Remember anything you buy used may have a worn-out lamp. Be sure to factor that expense into your bid. I have my UV (Aqua-UV) after the filter, and it worked fine on the GWA.


----------



## imported_Platy (Feb 4, 2003)

Found this at alt.aquaria.marketplace

http://cgi.ebay.com/ws/eBayISAPI.dll?ViewItem&item=2315652158

Great system for 30.00

ImaNewbie -
125 Gal - 3.07wpg - 99% flourite - Pressurized Co2 - Uv Sterilization when needed - Densly Planted


----------



## chbak014 (Feb 3, 2003)

thanks platy i just bought it!








-charley

http://www.geocities.com/charleybak/aquarium.index.html

http://www.pbase.com/chbak014


----------



## chbak014 (Feb 3, 2003)

does anyone know when i should use this sterilizer? should i use it at night or during the day or does it matter? right now, i have it on and its 9 32 pm PT.thanks
-charley

http://www.geocities.com/charleybak/aquarium.index.html

http://www.pbase.com/chbak014


----------



## JamesHoftiezer (Feb 2, 2003)

Use it one of three ways

1) leave it on all the time. I do this and have great growth.
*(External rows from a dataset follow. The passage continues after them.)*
/-- **CROSS-FAR REGIME (arc form): `L·k ≤ m`.** If every source is at undirected distance `≥ L`
from every sink (its own and the other commodities'), a k-pairs network with a binary one-shot code
has at least `L·k` arcs, with no degree bound: for `1 ≤ L' ≤ L` the set of vertices at distance
`≥ L'` from all sources contains every sink and no source, so (`codingVolume_cut_bound`) at least `k`
arcs enter it, and these entering arcs go from distance exactly `L' − 1` to distance `L'`, hence are
distinct for distinct `L'`. [folklore] -/
theorem codingVolume_crossFar_arcs [Fintype ι] (N : KPairsNet ι) {L : ℕ}
    (hcross : ∀ i j, (L : ℕ∞) ≤ N.graph.edist (N.source i) (N.sink j)) (c : N.Code) :
    L * Fintype.card ι ≤ N.arcCount := by
  classical
  -- the layer sets and their entering arcs
  let U : ℕ → Finset N.V := fun r =>
    univ.filter fun v => ∀ j, (r : ℕ∞) ≤ N.graph.edist (N.source j) v
  let In : ℕ → Finset N.A := fun r => univ.filter fun a => N.src a ∉ U r ∧ N.tgt a ∈ U r
  -- each layer cuts off all commodities
  have hk : ∀ r, 1 ≤ r → r ≤ L → Fintype.card ι ≤ (In r).card := by
    intro r hr1 hrL
    have h := codingVolume_cut_bound c (U r)
    refine le_trans (le_of_eq ?_) h
    rw [← Finset.card_univ]
    congr 1
    ext i
    simp only [Finset.mem_filter, Finset.mem_univ, true_and, U]
    refine ⟨fun hi => ⟨fun j => le_trans (by exact_mod_cast hrL) (hcross j i), fun h => ?_⟩,
      fun _ => trivial⟩
    have h0 := h i
    rw [SimpleGraph.edist_self] at h0
    have : (r : ℕ∞) = 0 := le_antisymm h0 bot_le
    have : r = 0 := by exact_mod_cast this
    omega
  -- an arc enters at most one layer
  have hdisj : (↑(Finset.Icc 1 L) : Set ℕ).PairwiseDisjoint In := by
    intro r _ r' _ hrr
    rw [Function.onFun, Finset.disjoint_left]
    intro a ha ha'
    simp only [Finset.mem_filter, Finset.mem_univ, true_and, In, U, not_forall, not_le] at ha ha'
    obtain ⟨⟨j, hj⟩, ht⟩ := ha
    obtain ⟨⟨j', hj'⟩, ht'⟩ := ha'
    apply hrr
    -- `r ≤ edist (source j') (tgt a) ≤ edist (source j') (src a) + 1 < r' + 1`, and symmetrically
    have h1 := (ht j').trans (codingVolume_edist_tgt_le_src_add_one a (N.source j'))
    have h2 := (ht' j).trans (codingVolume_edist_tgt_le_src_add_one a (N.source j))
    -- pass to `ℕ` through the finite distances
    obtain ⟨n, hn⟩ := ENat.ne_top_iff_exists.mp (hj.trans_le le_top).ne
    obtain ⟨n', hn'⟩ := ENat.ne_top_iff_exists.mp (hj'.trans_le le_top).ne
    rw [← hn] at hj h2
    rw [← hn'] at hj' h1
    have e1 : r ≤ n' + 1 := by exact_mod_cast h1
    have e2 : r' ≤ n + 1 := by exact_mod_cast h2
    have e3 : n < r := by exact_mod_cast hj
    have e4 : n' < r' := by exact_mod_cast hj'
    omega
  calc L * Fintype.card ι = ∑ _r ∈ Finset.Icc 1 L, Fintype.card ι := by simp
    _ ≤ ∑ r ∈ Finset.Icc 1 L, (In r).card :=
        Finset.sum_le_sum fun r hr => hk r (Finset.mem_Icc.mp hr).1 (Finset.mem_Icc.mp hr).2
    _ = ((Finset.Icc 1 L).biUnion In).card := (Finset.card_biUnion hdisj).symm
    _ ≤ Fintype.card N.A := Finset.card_le_univ _
    _ = N.arcCount := rfl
SOme have reported stunted growth when the UV is left on
2) turn it on for a few days a week/month
3) only as needed

If you turn it on and off every day you'll wear the bulb faster leading to premature burnout.

*James Hoftiezer

Tank Journal - Aquascape ( Latest / Archive )
Tank Journal - Parts and Construction ( Latest / Archive )*


----------



## chbak014 (Feb 3, 2003)

i have had it on for a full 24 hours and its to be no different from before. should i just give it some time? or do i have to fiddle with the filter to get rid of the "dead" GW? i have a overhang power filter (millenium 2000).
thanks
-charley

http://www.geocities.com/charleybak/aquarium.index.html

http://www.pbase.com/chbak014


----------



## JamesHoftiezer (Feb 2, 2003)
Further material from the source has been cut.